While you’re calling them for the fifth time to fix your phone settings, they’re in a group chat wondering why you can’t Google it like everyone else.

It’s not really about the technology. It’s about learned helplessness and the assumption that your time is more valuable than theirs.

They’re particularly frustrated when you refuse to try. When you hand them your phone immediately instead of attempting to solve the problem.

When you claim you’re “too old” to learn something new, yet you figured out plenty of complex things when you were motivated to do so.

6. The family stories you tell that aren’t actually true

You’ve been telling that story about their childhood for so long, you believe it’s real. Problem is, they remember it differently, and they’re comparing notes about all the family mythology you’ve created.

Maybe you’ve painted yourself as more present than you were. Maybe you’ve forgotten the hard parts and only remember the good. When my kids started sharing memories recently, I realized I’d completely rewritten several narratives to ease my own guilt about missing so many important moments due to work.

These revised histories might make you feel better, but they make your children feel invisible. Their actual experiences get erased in favor of your preferred version of events.

7. Your double standards between them and you

You expect them to call regularly, but you screen their calls when it’s inconvenient. You want them to visit more, but you rarely make the effort to go to them. You give advice freely but get defensive when they offer suggestions about your life.

They’re definitely discussing the hypocrisy. How you expect punctuality from them but show up late. How you want them to manage their money better while you make questionable financial decisions. How you preach healthy living while ignoring your own doctor’s advice.

The real kicker?

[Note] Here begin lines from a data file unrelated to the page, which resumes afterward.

/- Free-seat work of WIDTH SEAT 2/3 `ym-line-cbag-p1-w2` (prover-ym-line-cbag-p1-w2-g16-0), route `EguchiKawaiDirectionLadder`
(ideator ym-idea-2, LINE 8), crux `DirectionIncrement` (stmt-QuantumFields-27725): stub B1 `SingleLinkRigidity` and the crux MODULO the
single random-matrix input (RMT) — the `N`-uniform Hilbert–Schmidt small-ball bound for off-diagonal blocks of a Haar unitary.  Conditional
corollaries; B1 is NOT proved here and nothing bears on the YM mass gap. -/
import Summits.QuantumFields.YangMills.Theorems.EguchiKawaiDirectionLadderSingleLinkReductionCore
import Summits.QuantumFields.YangMills.Theorems.EguchiKawaiDirectionLadderSingleLinkBlocks
import Summits.QuantumFields.YangMills.Theorems.EguchiKawaiDirectionLadderFubiniIncrement
import Summits.QuantumFields.YangMills.Theorems.EguchiKawaiDirectionLadderDirectionIncrementDefs

/-!
# Route `EguchiKawaiDirectionLadder`, crux `DirectionIncrement`: B1 and the crux modulo (RMT) alone

The route-independent core `singleLinkRigidity_of_blocks_of_offDiagSmallBall` reduces stub B1 to two inputs, (RMT) and (BLOCKS);
(BLOCKS) is PROVED (`blocks_from_centre_symmetry`, `…SingleLinkBlocks`).  Hence, with

  (RMT) `∀ m ∃ C_m ≥ 0 ∀ N, ∀ ℓ : Fin N → Option (Fin m), ∀ 0 < s ≤ 1:
         Haar{W ∈ U(N) : offDiagBlockSq ℓ W ≤ N·s} ≤ e^{C_m N²} · s^{labelPairCount ℓ / 2}`

— the `N`-uniform Hilbert–Schmidt small-ball bound for the off-diagonal blocks of a Haar unitary relative to ANY block structure
(`labelPairCount/2 = Σ_{i<i'} n_i n_{i'}` = half the real codimension of `U(n₁)×…×U(n_m)·(free)`; Szarek-type metric entropy of the
generalised Stiefel manifold, arXiv:math/9701213 §5; NOT proved in the tree, a research-grade but standard random-matrix estimate) —
we get

* `stub_singleLinkRigidity_of_offDiagSmallBall : (RMT) → SingleLinkRigidity` (the REGISTERED stub B1 of stmt-QuantumFields-27725), and
* `directionIncrement_of_offDiagSmallBall : (RMT) → DirectionIncrement` (the crux, via the landed Fubini step B2).

So the crux `DirectionIncrement` is now EQUIVALENT-IN-THE-TREE to proving (RMT).  Conditional results; the Yang–Mills mass gap is NOT
proved by anything here (the route bears on the barrier-ledger fact `EguchiKawaiBreakdown`).
-/

set_option autoImplicit false

noncomputable section

open MeasureTheory
open Literature.Barriers.QuantumFields

namespace Summit.QuantumFields.YangMills.Theorems.EguchiKawaiDirectionLadder

/-- (BLOCKS) in the exact shape consumed by `singleLinkRigidity_of_blocks_of_offDiagSmallBall` (the count stated through
`labelPairCount`), from `blocks_from_centre_symmetry`. -/
theorem blocks_hypothesis :
    ∀ δ : ℝ, 0 < δ → δ < 1 / 2 → ∃ m : ℕ, ∃ γ : ℝ, 0 < γ ∧ ∀ N : ℕ, ∀ d : Fin N → ℂ,
      (∀ j, ‖d j‖ = 1) → ‖(∑ j, d j) / (N : ℂ)‖ ^ 2 ≤ δ → ∃ ℓ : Fin N → Option (Fin m),
        (∀ j k, ℓ j ≠ ℓ k → ℓ j ≠ none → ℓ k ≠ none → γ ≤ ‖d j - d k‖ ^ 2) ∧
          (1 - 2 * δ) / 4 * (N : ℝ) ^ 2 ≤ (labelPairCount ℓ : ℝ) / 2 := by
  intro δ hδ hδ'
  obtain ⟨m, γ, hγ, h⟩ := blocks_from_centre_symmetry δ hδ hδ'
  refine ⟨m, γ, hγ, fun N d hd hs => ?_⟩
  obtain ⟨ℓ, h1, h2⟩ := h N d hd hs
  refine ⟨ℓ, h1, ?_⟩
  unfold labelPairCount
  convert h2 using 3

/-- **Stub B1 modulo (RMT)**: the `N`-uniform off-diagonal-block small-ball bound for Haar unitaries implies the REGISTERED stub
`SingleLinkRigidity` of stmt-QuantumFields-27725.  (RMT) is NOT proved here. -/
theorem stub_singleLinkRigidity_of_offDiagSmallBall
    (hRMT : ∀ m : ℕ, ∃ Cm : ℝ, 0 ≤ Cm ∧ ∀ N : ℕ, ∀ ℓ : Fin N → Option (Fin m), ∀ s : ℝ, 0 < s → s ≤ 1 →
      Literature.MathematicalPhysics.QuantumFieldTheory.haarProbability (UN N)
          {W : UN N | offDiagBlockSq ℓ (W : Matrix (Fin N) (Fin N) ℂ) ≤ N * s} ≤
        ENNReal.ofReal (Real.exp (Cm * (N : ℝ) ^ 2) * s ^ ((labelPairCount ℓ : ℝ) / 2))) :
    SingleLinkRigidity := fun δ hδ hδ' =>
  singleLinkRigidity_of_blocks_of_offDiagSmallBall hRMT blocks_hypothesis δ hδ hδ'

/-- **The crux modulo (RMT)**: with the landed Fubini step B2 (`directionIncrement_of_singleLinkRigidity`), the off-diagonal-block
small-ball bound alone gives the route's crux `DirectionIncrement`.  Conditional. -/
theorem directionIncrement_of_offDiagSmallBall
    (hRMT : ∀ m : ℕ, ∃ Cm : ℝ, 0 ≤ Cm ∧ ∀ N : ℕ, ∀ ℓ : Fin N → Option (Fin m), ∀ s : ℝ, 0 < s → s ≤ 1 →
      Literature.MathematicalPhysics.QuantumFieldTheory.haarProbability (UN N)
          {W : UN N | offDiagBlockSq ℓ (W : Matrix (Fin N) (Fin N) ℂ) ≤ N * s} ≤
        ENNReal.ofReal (Real.exp (Cm * (N : ℝ) ^ 2) * s ^ ((labelPairCount ℓ : ℝ) / 2))) :
    Summit.QuantumFields.YangMills.Theses.EguchiKawaiDirectionLadder.DirectionIncrement :=
  directionIncrement_of_singleLinkRigidity (stub_singleLinkRigidity_of_offDiagSmallBall hRMT)

end Summit.QuantumFields.YangMills.Theorems.EguchiKawaiDirectionLadder

end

When you held them to standards as children that you don’t hold yourself to as an adult. Every “do as I say, not as I do” moment from their childhood gets rehashed when you exhibit the same behaviors you once punished them for.

Final thoughts

Reading this might feel uncomfortable. Good. That discomfort means you’re recognizing yourself in some of these points. I recognized myself in all of them.

The beautiful thing about becoming aware of these discussions is that you can change the narrative. Not by demanding they stop talking about you, but by actually addressing the behaviors that give them something to talk about.

Start small. Pick one thing from this list and work on it. Have an honest conversation with your kids about it. The goal isn’t perfection – it’s progress. Your children don’t expect you to be flawless. They just want you to be real, accountable, and willing to grow.

After all, the best conversations about you when you’re not in the room should be about how much you’ve changed for the better, not how you’ve stayed frustratingly the same.